Collaboration Promotes Safety
Because crises are complex and require individualized but well-coordinated responses, it’s important to acknowledge that CITs might be only one part of an effective overall response to an incident in a community. For example, some crisis call responses require CITs to be augmented by mobile mental health crisis teams,17 which typically include 2 clinicians (or a clinician paired with a specially trained person living in recovery from mental illness, referred to as a peer). Co-responder models tend to incorporate a CIT police officer and a clinician or peer in the field together18 to respond to a call or follow up on a prior response to a call.19,20
Compared to police-only responses, having clinician partners in the field facilitates interagency collaboration and communication, improves de-escalation success, and increases the likelihood of a preferable outcome for an individual experiencing crisis.21 Many crises can be resolved on scene, but some require transportation of patients to a crisis assessment center or hospital ED and therefore involve emergency medical system (EMS) personnel, such as paramedics or emergency medical technicians (EMTs), and nurses. Additionally, EMS personnel often work for fire departments or other local government units, are responsive to a medical director official, and follow well-established emergency response protocols that streamline transfers of patients to hospital EDs.
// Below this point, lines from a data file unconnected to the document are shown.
import Literature.AlgebraicGeometry.Frobenioids.Thm42SubII
import Literature.AlgebraicGeometry.Frobenioids.Thm49FunctorialPullbacks
import Literature.AlgebraicGeometry.Frobenioids.CoprimarySteps
import HarnessLib

/-!
# [FrdI] Theorem 4.2, proof step T42-L11b: compatibility of `Ψ^Prime` with `Prime(Φ_i(−))` along
# PULL-BACK morphisms ("pulling back primary steps", Prop. 1.11 (v)) — proofs

Mochizuki, *The geometry of Frobenioids I: the general theory*, Kyushu J. Math. **62** (2008)
293–400, §4, proof of Theorem 4.2 (i), kurims text p. 81 ll. 5–31 [cite: MochizukiFrdI2008, Thm. 4.2 (i) p.81]
(render `paper:url-bbf705efa10f`): in the characterisation of Div-identity endomorphisms `α = β ∘ γ`,
"`β′` is a pull-back morphism [cf. Proposition 1.11, (v)]" — the primary step `A′ → A` is PULLED BACK
along the pull-back morphism, and its zero divisor is carried by `Base(−)^*` to the zero divisor of the
pulled-back primary step; Prop. 1.11 (v), kurims p. 37–38: "if `φ : A → B` is … `α : C → A` and
`β : D → B` … co-angular pre-steps such that `(α_*)⁻¹(Div(α)) = φ^*{(β_*)⁻¹(Div(β))}` … then there exists
a unique morphism `ψ : C → D` in `C^lin` such that `β ∘ ψ = φ ∘ α` … Moreover, `φ` is a pull-back morphism
if and only if `ψ` is."

PROOF-ONLY companion of `Thm42SubII.lean` (abc-iut-L1-t14; sub-DAG `plan/L1/SUBDAG-FrdI-Thm42-Thm49.md`,
row **T42-L11b `PrimesCompatibleAlongPullback`** = the pull-back-morphism case of the compatibility square
`FrdI.T42.PrimesCompatibleAlong` that rows L09/L10 assert for morphisms of Frobenius type / pre-steps;
hand-back of abc-iut-w4-d068, 2026-08-26T00:36:50Z, whose L11a = `DivIdentityPrimeRays.lean`).
Nothing is defined or asserted; hypotheses are the tree's Def. 1.3 notions and `FrdI.T42.Setting`.

What is proved (sorry-free):

* `PreFrobenioid.invDiv_eq_pull_invDiv_of_pullback_square` — in a Frobenioid, a commutative square
  `ψ ≫ β = α ≫ φ` whose sides `φ`, `ψ` are pull-back morphisms and whose sides `α`, `β` are base-isomorphisms
  satisfies `(α_*)⁻¹ Div α = Base(φ)^* (β_*)⁻¹ Div β` (divisor bookkeeping of "pulling back a pre-step",
  from abc-iut's `div_eq_pull_div_of_pullback_square`).
* `PreFrobenioid.primes_compatible_of_isPullbackMorphism` — **T42-L11b, functor form**: let
  `G : C₁ → C₂` be a functor between Frobenioids preserving pre-steps and pull-back morphisms
  [Thm. 3.4 (ii)(iii)], and `e_A : Prime(Φ₁(A)) ≃ Prime(Φ₂(G A))` ANY family carrying, for every PRIMARY
  pre-step `ε : E → A` with `(ε_*)⁻¹ Div ε ∈ 𝔭`, the element `((Gε)_*)⁻¹ Div(Gε)` into `e_A 𝔭` (the defining
  clause of `Ψ^Prime`, row L08). Then for every pull-back morphism `φ : A → A'` and primes `𝔭 ⊆ Φ₁(A)`,
  `𝔭' ⊆ Φ₁(A')` that correspond under `Base(φ)^*` (some primary `p' ∈ 𝔭'` has `Base(φ)^* p' ∈ 𝔭`), the primes
  `e_A 𝔭`, `e_{A'} 𝔭'` correspond under `Base(G φ)^*`. Proof = the printed one: realise `p'` and `Base(φ)^* p'`
  as `(β_*)⁻¹ Div β`, `(α_*)⁻¹ Div α` of co-angular (hence primary) pre-steps INTO `A'`, `A`
  (Def. 1.3 (iii)(d), slice), complete to a square `ψ ≫ β = α ≫ φ` with `ψ` a pull-back morphism
  (Prop. 1.11 (v), slice case: `PreFrobenioid.exists_pullback_square_over`), map the square by `G` and read
  off `((Gα)_*)⁻¹ Div(Gα) = Base(Gφ)^* ((Gβ)_*)⁻¹ Div(Gβ)` in `C₂`.
* `FrdI.T42.primesCompatibleAlong_of_isPullbackMorphism` — the same in the exact binders of rows
  L09/L10 of `Thm42SubII.lean` (a `T42.Setting F₁ F₂ Ψ`, the family `e` with its L08 clause):
  `IsPullbackMorphism F₁ γ → PrimesCompatibleAlong F₁ F₂ Ψ e γ`.

No statement of the paper is strengthened; the hypotheses are implied by `T42.Setting.preStep_map`,
`T42.Setting.pullback_map` and the clause of row L08.
-/

namespace Literature.AlgebraicGeometry.Frobenioids

open CategoryTheory Opposite

universe w v v' u u'

namespace PreFrobenioid

section OneFrobenioid

variable {D : Type u} [Category.{v} D] {Φ : Dᵒᵖ ⥤ CommMonCat.{w}}
  {C : Type u'} [Category.{v'} C] {F : C ⥤ ElemFrobenioid Φ}

/-- **Zero divisors in a pulled-back pre-step square.** In a Frobenioid, if `ψ ≫ β = α ≫ φ` with `φ`, `ψ`
pull-back morphisms and `α`, `β` base-isomorphisms, then `(α_*)⁻¹ Div α = Base(φ)^* ((β_*)⁻¹ Div β)`
(Rem. 1.1.1 + Def. 1.3 (iv)(b), through `div_eq_pull_div_of_pullback_square`).
[cite: MochizukiFrdI2008, Prop. 1.11(v) p.38] -/
theorem invDiv_eq_pull_invDiv_of_pullback_square (hF : IsFrobenioid F) {X B A A' : C} {α : X ⟶ A}
    {ψ : X ⟶ B} {φ : A ⟶ A'} {β : B ⟶ A'} (hφ : IsPullbackMorphism F φ) (hψ : IsPullbackMorphism F ψ)
    (hα : IsBaseIso F α) (hβ : IsBaseIso F β) (h : ψ ≫ β = α ≫ φ) :
    invDiv F α hα = pull Φ (Base F φ) (invDiv F β hβ) := by
  haveI : IsIso (Base F α) := hα
  haveI : IsIso (Base F β) := hβ
  -- `Div α = Base(ψ)^* Div β`
  have hdiv : Div F α = pull Φ (Base F ψ) (Div F β) := div_eq_pull_div_of_pullback_square hF hψ hφ h.symm
  apply pull_injective_of_isIso Φ (Base F α)
  rw [pull_invDiv, ← pull_comp, ← base_comp, ← h, base_comp, pull_comp, pull_invDiv, hdiv]

end OneFrobenioid

section TwoFrobenioids

variable {D₁ : Type u} [Category.{v} D₁] {Φ₁ : D₁ᵒᵖ ⥤ CommMonCat.{w}} {C₁ : Type u'}
  [Category.{v'} C₁] {D₂ : Type u} [Category.{v} D₂] {Φ₂ : D₂ᵒᵖ ⥤ CommMonCat.{w}} {C₂ : Type u'}
  [Category.{v'} C₂] {F₁ : C₁ ⥤ ElemFrobenioid Φ₁} {F₂ : C₂ ⥤ ElemFrobenioid Φ₂}

/-- **[FrdI] Thm. 4.2, step T42-L11b ("pulling back primary steps", Prop. 1.11 (v)), functor form.**
Let `G : C₁ → C₂` be a functor between Frobenioids preserving pre-steps and pull-back morphisms
[Thm. 3.4 (ii)(iii)], and `e_A : Prime(Φ₁(A)) ≃ Prime(Φ₂(G A))` a family such that for every primary
pre-step `ε : E → A` with `(ε_*)⁻¹ Div ε ∈ 𝔭` one has `((Gε)_*)⁻¹ Div(Gε) ∈ e_A 𝔭` (the clause defining
`Ψ^Prime`, row L08). Then for every PULL-BACK morphism `φ : A → A'`, primes `𝔭 ⊆ Φ₁(A)`, `𝔭' ⊆ Φ₁(A')`
with `Base(φ)^* p' ∈ 𝔭` for some `p' ∈ 𝔭'` are carried by `e` to primes with `Base(Gφ)^* q' ∈ e_A 𝔭` for
some `q' ∈ e_{A'} 𝔭'`. [cite: MochizukiFrdI2008, Thm. 4.2 (i) p.81] -/
theorem primes_compatible_of_isPullbackMorphism (hF₁ : IsFrobenioid F₁) (hF₂ : IsFrobenioid F₂)
    (G : C₁ ⥤ C₂)
    (hGps : ∀ ⦃X Y : C₁⦄ (φ : X ⟶ Y), IsPreStep F₁ φ → IsPreStep F₂ (G.map φ))
    (hGpb : ∀ ⦃X Y : C₁⦄ (φ : X ⟶ Y), IsPullbackMorphism F₁ φ → IsPullbackMorphism F₂ (G.map φ))
    (e : ∀ A : C₁, Primes (Φ₁.obj (op (baseObj F₁ A))) ≃ Primes (Φ₂.obj (op (baseObj F₂ (G.obj A)))))
    (he : ∀ (A : C₁) ⦃E : C₁⦄ (ε : E ⟶ A) (hε : IsPrimaryPreStep F₁ ε)
      (𝔭 : Primes (Φ₁.obj (op (baseObj F₁ A)))), invDiv F₁ ε hε.1.2 ∈ 𝔭.carrier →
        ∀ h₂ : IsBaseIso F₂ (G.map ε), invDiv F₂ (G.map ε) h₂ ∈ (e A 𝔭).carrier)
    ⦃A A' : C₁⦄ (φ : A ⟶ A') (hφ : IsPullbackMorphism F₁ φ)
    (𝔭 : Primes (Φ₁.obj (op (baseObj F₁ A)))) (𝔭' : Primes (Φ₁.obj (op (baseObj F₁ A'))))
    (h𝔭 : ∃ p' ∈ 𝔭'.carrier, pull Φ₁ (Base F₁ φ) p' ∈ 𝔭.carrier) :
    ∃ q' ∈ (e A' 𝔭').carrier, pull Φ₂ (Base F₂ (G.map φ)) q' ∈ (e A 𝔭).carrier := by
  obtain ⟨p', hp', hp⟩ := h𝔭
  have hp'prim : IsPrimary p' := hp'.fst
  have hpprim : IsPrimary (pull Φ₁ (Base F₁ φ) p') := hp.fst
  -- co-angular pre-steps INTO `A'`, `A` with prescribed `(−_*)⁻¹ Div` (Def. 1.3 (iii)(d), slice)
  obtain ⟨B, β, hβco, hβx⟩ := hF₁.iii_d_over_surj A' p'
  obtain ⟨X, α, hαco, hαx⟩ := hF₁.iii_d_over_surj A (pull Φ₁ (Base F₁ φ) p')
  haveI : IsIso (Base F₁ β) := hβco.2.2
  haveI : IsIso (Base F₁ α) := hαco.2.2
  -- they are primary pre-steps
  have hβprim : IsPrimaryPreStep F₁ β :=
    ⟨hβco.2, by rw [← pull_invDiv β hβco.2.2, hβx]; exact (isPrimary_pull_iff _ _).mpr hp'prim⟩
  have hαprim : IsPrimaryPreStep F₁ α :=
    ⟨hαco.2, by rw [← pull_invDiv α hαco.2.2, hαx]; exact (isPrimary_pull_iff _ _).mpr hpprim⟩
  -- "pulling back pre-steps" (Prop. 1.11 (v), slice case): `ψ ≫ β = α ≫ φ`, `ψ` a pull-back morphism
  obtain ⟨ψ, hψ, hsq⟩ := exists_pullback_square_over hF₁ hφ α β hαco hβco (by rw [hαx, hβx])
  -- the images under `G`
  have h₂β : IsBaseIso F₂ (G.map β) := (hGps β hβco.2).2
  have h₂α : IsBaseIso F₂ (G.map α) := (hGps α hαco.2).2
  have hqβ : invDiv F₂ (G.map β) h₂β ∈ (e A' 𝔭').carrier :=
    he A' β hβprim 𝔭' (by rw [show invDiv F₁ β hβprim.1.2 = p' from hβx]; exact hp') h₂β
  have hqα : invDiv F₂ (G.map α) h₂α ∈ (e A 𝔭).carrier :=
    he A α hαprim 𝔭 (by rw [show invDiv F₁ α hαprim.1.2 = _ from hαx]; exact hp) h₂α
  have hsq₂ : G.map ψ ≫ G.map β = G.map α ≫ G.map φ := by rw [← G.map_comp, hsq, G.map_comp]
  refine ⟨invDiv F₂ (G.map β) h₂β, hqβ, ?_⟩
  rw [← invDiv_eq_pull_invDiv_of_pullback_square hF₂ (hGpb φ hφ) (hGpb ψ hψ) h₂α h₂β hsq₂]
  exact hqα

end TwoFrobenioids

end PreFrobenioid

/-! ## In the binders of `Thm42SubII.lean` (rows L09/L10): the pull-back case of `PrimesCompatibleAlong` -/

namespace FrdI.T42

variable {D₁ : Type u} [Category.{v} D₁] {Φ₁ : D₁ᵒᵖ ⥤ CommMonCat.{w}} {C₁ : Type u'} [Category.{v'} C₁]
  {D₂ : Type u} [Category.{v} D₂] {Φ₂ : D₂ᵒᵖ ⥤ CommMonCat.{w}} {C₂ : Type u'} [Category.{v'} C₂]
  {F₁ : C₁ ⥤ ElemFrobenioid Φ₁} {F₂ : C₂ ⥤ ElemFrobenioid Φ₂} {Ψ : C₁ ≌ C₂}

/-- **T42-L11b `PrimesCompatibleAlongPullback`** ([FrdI] Thm. 4.2 (i), p. 81 l. 20–27: "`β′` is a pull-back
morphism [cf. Proposition 1.11, (v)]"): in the setting of Thm. 4.2, every family `e = Ψ^Prime` with the clause
of row L08 is compatible with `Prime(Φ₁(−))`, `Prime(Φ₂(−))` along every PULL-BACK morphism `γ` of `C₁` —
the pull-back companion of rows L09 (`PsiPrimeFunctorialFrobeniusType`) and L10 (`PsiPrimeFunctorialPreStep`).
[cite: MochizukiFrdI2008, Thm. 4.2 (i) p.81] -/
theorem primesCompatibleAlong_of_isPullbackMorphism (S : Setting F₁ F₂ Ψ)
    (e : ∀ A : C₁, Primes (Φ₁.obj (op (PreFrobenioid.baseObj F₁ A))) ≃
      Primes (Φ₂.obj (op (PreFrobenioid.baseObj F₂ (Ψ.functor.obj A)))))
    (he : ∀ (A : C₁) ⦃E : C₁⦄ (ε : E ⟶ A) (hε : PreFrobenioid.IsPrimaryPreStep F₁ ε)
      (𝔭 : Primes (Φ₁.obj (op (PreFrobenioid.baseObj F₁ A)))),
      PreFrobenioid.invDiv F₁ ε hε.1.2 ∈ 𝔭.carrier →
        ∀ h₂ : PreFrobenioid.IsBaseIso F₂ (Ψ.functor.map ε),
          PreFrobenioid.invDiv F₂ (Ψ.functor.map ε) h₂ ∈ (e A 𝔭).carrier)
    {A A' : C₁} (γ : A ⟶ A') (hγ : PreFrobenioid.IsPullbackMorphism F₁ γ) :
    PrimesCompatibleAlong F₁ F₂ Ψ e γ :=
  fun 𝔭 𝔭' h𝔭 =>
    PreFrobenioid.primes_compatible_of_isPullbackMorphism S.isFrobenioid₁ S.isFrobenioid₂ Ψ.functor
      S.preStep_map S.pullback_map e he γ hγ 𝔭 𝔭' h𝔭

end FrdI.T42

end Literature.AlgebraicGeometry.Frobenioids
For example, EMTs in the field are supervised remotely, make decisions based on protocols, and initiate transportation of a patient to an ED. Like emergency physicians’ work with EMS personnel,25 psychiatrists can help supervise field-based decision making to optimize CIT programs’ contributions to effective crisis responses, by using innovative video technology either in real time26 or to create a network for continuing education (eg, CIT ECHO) to respond to people in crisis.27 Moreover, psychiatrists can help forge community trust and collaborative responses to 911 and 988 calls as implementation of 988 call centers, as well as service integration of 911 and 988, continues in the United States.